Work task >> In the records below, find the line that contains "theorem not_decidedAt_two_Q17 : ¬" and the line that contains "twoTermP k B A) ∧". Set down exactly those lines and every line between them, and nothing more.

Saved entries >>
import Summits.Schanuel.Schanuel.Theorems.RootDecomp1KParamThueMahler02

/-!
# RootDecomp1KParamThueMahler — lens 1, generation 56, NODE 17 «SIEGEL GENUS 0 ON THE K-LINE (Thue–Mahler on the parameter line)» (RULE K-R47 payable clause; CLAIM L2669, PRICE L2670, VERDICT L2680, K-R48) — continuation (RootDecomp1KParamThueMahler03): §3 (end) the showcase member Q17 = Qa 3

(lens-1 g56 NODE 17 HOME kernel K2 = HOME/decomp-schanuel-lens-1/g56/ParamThueMahler.lean 6128daf4…, 642 l, 87 thm + 8 def, imports tree …RootDecomp1KThueMahler04 ONLY = the port of node 16 (no Literature import, no fact def, no private / set_option); Probe / Ctrl0 / Ctrl + NODE-g56b.md + presearch_g56b.txt + SHA256SUMS; CLAIM L2669, crit EX-ANTE PRICE L2670 (ONE THEOREM ×1 under K-R47's payable clause «an infinite class of RE-AMENDED-FRONTIER pairs of x-degree ≥ 2 made unconditional … by a record input provably reaching where the record could not» iff CHECKLIST K-g56b; RULE K-R48 pre-announced), lens INFO L2671, NODE L2677, critic VERDICT L2680: CLEARED — THEOREM ×1 under K-R47's payable clause (EX-ANTE PRICE L2670), CHECKLIST K-g56b (1)–(10) MET, with ONE POST-HOC CONDITION OF RECORD (census files the LIVENESS rows «node17 Q17 / Qa 0 / Qa 1», key xParamTM, reading «rate 1 / exp ½ ⇒ FRONTIER at m₀ = 2, not x-linear, not killed» — FILED as census/LIVENESS-v7 e94537bf…/9b531c72…, INSTRUMENT NOTE 7 L2683: the rows read exactly so); RULE K-R48 FIXED (toolkit of record ∪= rational-uniformisation transfer (`XParamTM` shape, `param_of_point`) feeding `finite_dyadicPts`; FRONTIER re-amended by «NOT XParamTM-level-finite»; open territory of record at m₀ = 2 := re-amended-frontier pairs of x-degree ≥ 2 that are NOT XParamTM — positive-genus rate-1 members, standing witness M17P; UNCONDITIONAL PART := DecidedAt ∨ MachineDecidedAt ∨ LocalAt ∨ GaussAt ∨ XLinTM ∨ XParamTM); PORT GO (K2 verbatim; docstrings/provenance only; «cite-token» spelling; dedup 0; identity diff + tree farm by the successor critic crit-1 g10). Port by census-1 gen 22 as `RootDecomp1KParamThueMahler01–03` (`--supports stmt-Schanuel-33364`; no census credit): 01 = §1 the x-UNIFORMISED CLASS **`XParamTM P`** (∃ U V ∈ ℤ[t], V ℚ-separable, 3 ≤ deg V, deg U ≤ deg V, U ⊥ V, ∃ E : Finset ℚ, ∀ C, ∃ C', every bounded non-degenerate rational point (x, r), x ∈ ℚ, has r ∈ E or x = U(t)/V(t) for some |t| ≤ C' with V(t) ≠ 0) and THEOREM A **`levelFinite_of_xParamTM : XParamTM P → LevelFinite P`**, `thinFibreAt_of_xParamTM` (every m₀), `xParamTM_of_xLinTM`, bridge `dyadicPt_of_level_param` into node 16's `finite_dyadicPts` + §2 THE SQUARE-ROOT UNIFORMISED CURVES `sqrtParamP U₀ U₁ V₀ V₁ = (U₀(Y) − x·V₀(Y))² − Y·(x·V₁(Y) − U₁(Y))²`, `twist`, `excR`, `param_of_point`, THEOREM B **`xParamTM_sqrtParamP`**, `levelFinite_sqrtParamP`, `thinFibreAt_sqrtParamP`; 02 = §3 the INFINITE x-DEGREE-2 FAMILY **`Qa a := sqrtParamP (C a) 1 (X² + C 2) 1`** (U = t + a, V = t⁴ + t + 2; common top Y⁴ + 4Y² − Y + 4): `xParamTM_Qa`, `levelFinite_Qa`, **`thinFibreAt_Qa (a) (m₀)` HYP-FREE**, the x-presentation `Qa_eq_xPolyP` / `qC` and the UNIFORM territory certificates `not_decidedAt_two_Qa`, `not_localAt_Qa`, `not_gaussAt_Qa`, `not_heightDecidedAt_two_Qa`, `not_xLinTM_Qa`, `Qa_ne_twoTermP`, `Qa_ne_normShapeCurve`, `sepTopAt_two_Qa`, `Qa_injective`, **`Qa_territory`**; 03 = the showcase member **`Q17 = Qa 3 = x²(Y⁴ + 4Y² − Y + 4) − 2x(3Y² − Y + 6) + (9 − Y)`**: `thinFibreAt_Q17_all`, `Q17_territory`, `natDegree_Qa_eq_two_mul_xdeg` (the machine cap as an equality). PORT EDITS: 45 one-line docstrings on undocumented computation lemmas (statements quoted); otherwise none (no dedup twin: K2's `abs_le_of_sq_le` is a different statement from `RootDecomp1KLevelFinite.abs_le_of_sq_le` and resolves in K2's own namespace exactly as in the lens's farm run; no private, no set_option, no cite-token in a def docstring); provenance doc blocks + continuation headers = K2's own open-lines; statements and proofs VERBATIM. Rung 0 — nothing here proves Schanuel, 33364, 33363, 31077 or ThinFibre 2; the class, the family and the member are HYPOTHESIS-FREE; M17P (positive genus) does not move.)
-/

noncomputable section

namespace Summit.Schanuel.Schanuel.Theorems.RootDecomp1KParamThueMahler

open Polynomial LiouvilleNumber
open scoped Nat
open Summit.Schanuel.Schanuel.Theorems.RootDecomp1KTwoBaseCell (psNumer)
open Summit.Schanuel.Schanuel.Theorems.RootDecomp1KDegreeLadder
open Summit.Schanuel.Schanuel.Theorems.RootDecomp1KXLinear
open Summit.Schanuel.Schanuel.Theorems.RootDecomp1KXLinearII
open Summit.Schanuel.Schanuel.Theorems.RootDecomp1KXAll
open Summit.Schanuel.Schanuel.Theorems.RootDecomp1KLevelFinite
open Summit.Schanuel.Schanuel.Theorems.RootDecomp1KSubspaceBranch
open Summit.Schanuel.Schanuel.Theorems.RootDecomp1KXTop
open Summit.Schanuel.Schanuel.Theorems.RootDecomp1KLocalExponent
open Summit.Schanuel.Schanuel.Theorems.RootDecomp1KIntegrality
open Summit.Schanuel.Schanuel.Theorems.RootDecomp1KHeightGrading
open Summit.Schanuel.Schanuel.Theorems.RootDecomp1KHeightMachine
open Summit.Schanuel.Schanuel.Theorems.RootDecomp1KRelLiouvilleCell (partialSum_two_strictMono)
open Summit.Schanuel.Schanuel.Theorems.RootDecomp1KThueMahler

/-- the showcase member **`Q17 := sqrtParamP (C 3) 1 (Y² + 2) 1 = (3 − x(Y² + 2))² − Y(x − 1)²`**
`= x²(Y⁴ + 4Y² − Y + 4) − 2x(3Y² − Y + 6) + (9 − Y)` (`= Qa 3`). -/
def Q17 : ℤ[X][X] := sqrtParamP (C 3) 1 (X ^ 2 + C 2) 1

/-- `Q17 = Qa 3` (by `rfl`). -/
theorem Q17_eq_Qa : Q17 = Qa 3 := rfl

/-- its `x`-coefficients, read back: `[9 − Y; −2(3Y² − Y + 6); Y⁴ + 4Y² − Y + 4]`. -/
def q17C : ℕ → ℤ[X] := fun j =>
  if j = 2 then X ^ 4 + C 4 * X ^ 2 - X + C 4 else if j = 1 then -(C 2 * (C 3 * X ^ 2 - X + C 6)) else C 9 - X

/-- `q17C 2 = X ^ 4 + C 4 * X ^ 2 - X + C 4`. -/
theorem q17C_two : q17C 2 = X ^ 4 + C 4 * X ^ 2 - X + C 4 := by simp [q17C]
/-- `q17C 1 = -(C 2 * (C 3 * X ^ 2 - X + C 6))`. -/
theorem q17C_one : q17C 1 = -(C 2 * (C 3 * X ^ 2 - X + C 6)) := by simp [q17C]
/-- `q17C 0 = C 9 - X`. -/
theorem q17C_zero : q17C 0 = C 9 - X := by simp [q17C]

/-- `q17C = qC 3`. -/
theorem q17C_eq_qC : q17C = qC 3 := by
  funext j
  by_cases h2 : j = 2
  · subst h2; rw [q17C_two, qC_two]
  by_cases h1 : j = 1
  · subst h1; rw [q17C_one, qC_one]; simp only [map_mul, map_ofNat]; ring
  · rw [show q17C j = C 9 - X by simp [q17C, h2, h1], show qC 3 j = C (3 ^ 2) - X by simp [qC, h2, h1]]; norm_num

/-- the `x`-presentation `Q17 = xPolyP 2 q17C`. -/
theorem Q17_eq_xPolyP : Q17 = xPolyP 2 q17C := by rw [q17C_eq_qC]; exact Qa_eq_xPolyP 3

/-- `bev Q17 x y = (9 - y) + x * (-(2 * (3 * y ^ 2 - y + 6))) + x ^ 2 * (y ^ 4 + 4 * y ^ 2 - y + 4)`. -/
theorem bev_Q17 (x y : ℝ) : bev Q17 x y = (9 - y) + x * (-(2 * (3 * y ^ 2 - y + 6))) + x ^ 2 * (y ^ 4 + 4 * y ^ 2 - y + 4) := by
  rw [Q17_eq_Qa, bev_Qa]; push_cast; ring

/-- `XParamTM Q17` (the member is in the x-uniformised class). -/
theorem xParamTM_Q17 : XParamTM Q17 := xParamTM_Qa 3

/-- `LevelFinite Q17`, HYPOTHESIS-FREE. -/
theorem levelFinite_Q17 : LevelFinite Q17 := levelFinite_Qa 3

/-- **`ThinFibreAt m₀ Q17` for EVERY `m₀`, hypothesis-free** (in particular at `m₀ = 2`). -/
theorem thinFibreAt_Q17_all (m₀ : ℕ) : ThinFibreAt m₀ Q17 := thinFibreAt_Qa 3 m₀

/-- `ThinFibreAt 2 Q17`, HYPOTHESIS-FREE (the re-amended-frontier value `m₀ = 2`). -/
theorem thinFibreAt_two_Q17 : ThinFibreAt 2 Q17 := thinFibreAt_Qa 3 2

/-- THE CAP of node 12/13's height machine, typed: `deg_Y Q17 = 2·xdeg Q17` — the strict inequality `deg_Y < m₀·xdeg`
of `HeightDecidedAt 2` is an EQUALITY on the whole family (likewise `deg φ = 4 = 2·deg ψ` for the uniformisation
`(x, y) = (U(t)/V(t), t²)`, so `ParamAt 2`/`CorrAt 2` are not available by the machine's own degree count; the tree has
no composition-degree lemma to refute `MachineDecidedAt 2` by name — cap STATED, not refuted). -/
theorem natDegree_Qa_eq_two_mul_xdeg (a : ℤ) : (Qa a).natDegree = 2 * xdeg (Qa a) := by
  rw [natDegree_Qa, xdeg_Qa]

/-- `¬ XLinearLt Q17` (territory certificate). -/
theorem not_xLinearLt_Q17 : ¬ XLinearLt Q17 := not_xLinearLt_Qa 3
/-- `¬ XLinTM Q17` (x-degree `2`: outside node 16's x-linear Thue–Mahler class). -/
theorem not_xLinTM_Q17 : ¬ XLinTM Q17 := not_xLinTM_Qa 3
/-- `Q17 ≠ xLinP A B` for all `A B`. -/
theorem Q17_ne_xLinP (A B : ℤ[X]) : Q17 ≠ xLinP A B := Qa_ne_xLinP 3 A B
/-- `Q17 ≠ twoTermP k B A` for all `k B A`. -/
theorem Q17_ne_twoTermP (k : ℕ) (B A : ℤ[X]) : Q17 ≠ twoTermP k B A := Qa_ne_twoTermP 3 k B A
/-- `¬ DecidedAt 2 Q17` (territory certificate at `m₀ = 2`). -/
theorem not_decidedAt_two_Q17 : ¬ DecidedAt 2 Q17 := not_decidedAt_two_Qa 3
/-- `¬ LocalAt 2 Q17` (territory certificate: irrational simple `ℚ₂`-root of the top, `m₀ ≤ 2`). -/
theorem not_localAt_two_Q17 : ¬ LocalAt 2 Q17 := not_localAt_Qa 3 le_rfl
/-- `¬ GaussAt 2 Q17` (territory certificate: `deg_Y c₀ = 1 < deg_Y c₂ = 4`). -/
theorem not_gaussAt_two_Q17 : ¬ GaussAt 2 Q17 := not_gaussAt_Qa 3 2
/-- `¬ HeightDecidedAt 2 Q17` (territory certificate at `m₀ = 2`). -/
theorem not_heightDecidedAt_two_Q17 : ¬ HeightDecidedAt 2 Q17 := not_heightDecidedAt_two_Qa 3
/-- HONESTY: `Q17` IS in node 11's class — decided there CONDITIONALLY on `PadicSubspace` (as `M17P`); node 17 decides it
hypothesis-free. -/
theorem sepTopAt_two_Q17 : SepTopAt 2 Q17 := sepTopAt_two_Qa 3
/-- the top `topX Q17 = Y⁴ + 4Y² − Y + 4` has no rational root: `aeval q (topX Q17) ≠ 0` for `q : ℚ`. -/
theorem aeval_q17top_ne_zero_rat (q : ℚ) : aeval q (topX Q17) ≠ 0 := by
  rw [Q17_eq_Qa, topX_Qa]; exact aeval_qC_two_ne_zero_rat 3 q
/-- the top of `Q17` has a `ℚ₂`-root: `∃ z : ℚ_[2], aeval z (topX Q17) = 0` (Hensel). -/
theorem exists_padic_root_q17top : ∃ z : ℚ_[2], aeval z (topX Q17) = 0 := by
  rw [Q17_eq_Qa, topX_Qa]; exact exists_padic_root_qC_two 3

/-- **`Q17_territory`** — in NO class decided at `m₀ = 2` in the tree (by tree names), yet level-finite and thin at
every `m₀`, hypothesis-free. -/
theorem Q17_territory : ¬ DecidedAt 2 Q17 ∧ ¬ LocalAt 2 Q17 ∧ ¬ GaussAt 2 Q17 ∧ ¬ HeightDecidedAt 2 Q17 ∧ ¬ XLinTM Q17 ∧
    ¬ XLinearLt Q17 ∧ (∀ A B, Q17 ≠ xLinP A B) ∧ (∀ k B A, Q17 ≠ twoTermP k B A) ∧
    (∀ g q n D, Q17 ≠ normShapeCurve g q n D) ∧ 3 ≤ thinThreshold Q17 ∧ SepTopAt 2 Q17 ∧ LevelFinite Q17 ∧
    ∀ m₀, ThinFibreAt m₀ Q17 :=
  ⟨not_decidedAt_two_Qa 3, not_localAt_Qa 3 le_rfl, not_gaussAt_Qa 3 2, not_heightDecidedAt_two_Qa 3, not_xLinTM_Qa 3,
    not_xLinearLt_Qa 3, Qa_ne_xLinP 3, Qa_ne_twoTermP 3, Qa_ne_normShapeCurve 3, three_le_thinThreshold _,
    sepTopAt_two_Qa 3, levelFinite_Qa 3, thinFibreAt_Qa 3⟩

/-- the members are pairwise distinct (`c₀ = a² − Y` … no: `c₁` carries `a` linearly): `a ↦ Qa a` is injective. -/
theorem Qa_injective : Function.Injective Qa := by
  intro a b h
  have h1 := congrArg (fun P : ℤ[X][X] => (P.coeff 0).coeff 1) h
  simp only [Qa_eq_xPolyP, coeff_coeff_xPolyP] at h1
  rw [if_pos (by simp), if_pos (by simp), qC_one, qC_one] at h1
  simp [coeff_X] at h1
  linarith

end Summit.Schanuel.Schanuel.Theorems.RootDecomp1KParamThueMahler

end
/-- **The extended shift `Ψ_m` as a self-equivalence of `𝒟_An`** (Def. 3.5 (v)).
[cite: MochizukiAbsTopIII2015, Corollary 3.6 (v) p.80] -/
def teleShiftEquiv (m : ℤ) : (Δ.teleDiagram anJ (Δ.anTelMap τ)).SelfEquivalence :=
  ⟨teleShift m, Δ.teleShiftMor τ m, Δ.teleShiftMor_isEquivalence τ m⟩

/-- **`Ψ_m` extends `Φ_m` on `𝒟_{≤4}`**: the same map on the vertices (hence the same categories) and
the same (identity) functors as the shift `shiftEquiv m` of `𝒟` — the first agreement clause of
`ShiftTelecoreCompatStmt`. [cite: MochizukiAbsTopIII2015, Corollary 3.6 (v) p.80] -/
theorem teleShiftEquiv_base (m : ℤ) (a : SubVertex {a : LFVertex | a.row ≤ 4}) :
    ∃ h : (Δ.shiftEquiv m).graphMap.obj a.1 ∈ {a : LFVertex | a.row ≤ 4},
      (Δ.teleShiftEquiv τ m).graphMap.obj ((teleShape anJ).base a) = (teleShape anJ).base ⟨_, h⟩ ∧
        HEq ((Δ.teleShiftEquiv τ m).hom.app ((teleShape anJ).base a)) ((Δ.shiftEquiv m).hom.app a.1) :=
  ⟨LFVertex.shiftObj_mem_of_mem m a.2, rfl, HEq.rfl⟩

/-- **`Ψ_m` is the identity at the core vertex `Anab`** — the second agreement clause of
`ShiftTelecoreCompatStmt` ("the technique of extension applied in Definition 3.5, (vi)": the identity
self-equivalence at the appended vertex). [cite: MochizukiAbsTopIII2015, Corollary 3.6 (v) p.80] -/
theorem teleShiftEquiv_obs (m : ℤ) :
    (Δ.teleShiftEquiv τ m).graphMap.obj (teleShape anJ).obs = (teleShape anJ).obs ∧
      HEq ((Δ.teleShiftEquiv τ m).hom.app (teleShape anJ).obs) (𝟭 Δ.A) :=
  ⟨rfl, HEq.rfl⟩

end LogFrobeniusData

end Literature.AnabelianGeometry.AbsoluteAnabelian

Reply >>
theorem not_decidedAt_two_Q17 : ¬ DecidedAt 2 Q17 := not_decidedAt_two_Qa 3
/-- `¬ LocalAt 2 Q17` (territory certificate: irrational simple `ℚ₂`-root of the top, `m₀ ≤ 2`). -/
theorem not_localAt_two_Q17 : ¬ LocalAt 2 Q17 := not_localAt_Qa 3 le_rfl
/-- `¬ GaussAt 2 Q17` (territory certificate: `deg_Y c₀ = 1 < deg_Y c₂ = 4`). -/
theorem not_gaussAt_two_Q17 : ¬ GaussAt 2 Q17 := not_gaussAt_Qa 3 2
/-- `¬ HeightDecidedAt 2 Q17` (territory certificate at `m₀ = 2`). -/
theorem not_heightDecidedAt_two_Q17 : ¬ HeightDecidedAt 2 Q17 := not_heightDecidedAt_two_Qa 3
/-- HONESTY: `Q17` IS in node 11's class — decided there CONDITIONALLY on `PadicSubspace` (as `M17P`); node 17 decides it
hypothesis-free. -/
theorem sepTopAt_two_Q17 : SepTopAt 2 Q17 := sepTopAt_two_Qa 3
/-- the top `topX Q17 = Y⁴ + 4Y² − Y + 4` has no rational root: `aeval q (topX Q17) ≠ 0` for `q : ℚ`. -/
theorem aeval_q17top_ne_zero_rat (q : ℚ) : aeval q (topX Q17) ≠ 0 := by
  rw [Q17_eq_Qa, topX_Qa]; exact aeval_qC_two_ne_zero_rat 3 q
/-- the top of `Q17` has a `ℚ₂`-root: `∃ z : ℚ_[2], aeval z (topX Q17) = 0` (Hensel). -/
theorem exists_padic_root_q17top : ∃ z : ℚ_[2], aeval z (topX Q17) = 0 := by
  rw [Q17_eq_Qa, topX_Qa]; exact exists_padic_root_qC_two 3

/-- **`Q17_territory`** — in NO class decided at `m₀ = 2` in the tree (by tree names), yet level-finite and thin at
every `m₀`, hypothesis-free. -/
theorem Q17_territory : ¬ DecidedAt 2 Q17 ∧ ¬ LocalAt 2 Q17 ∧ ¬ GaussAt 2 Q17 ∧ ¬ HeightDecidedAt 2 Q17 ∧ ¬ XLinTM Q17 ∧
    ¬ XLinearLt Q17 ∧ (∀ A B, Q17 ≠ xLinP A B) ∧ (∀ k B A, Q17 ≠ twoTermP k B A) ∧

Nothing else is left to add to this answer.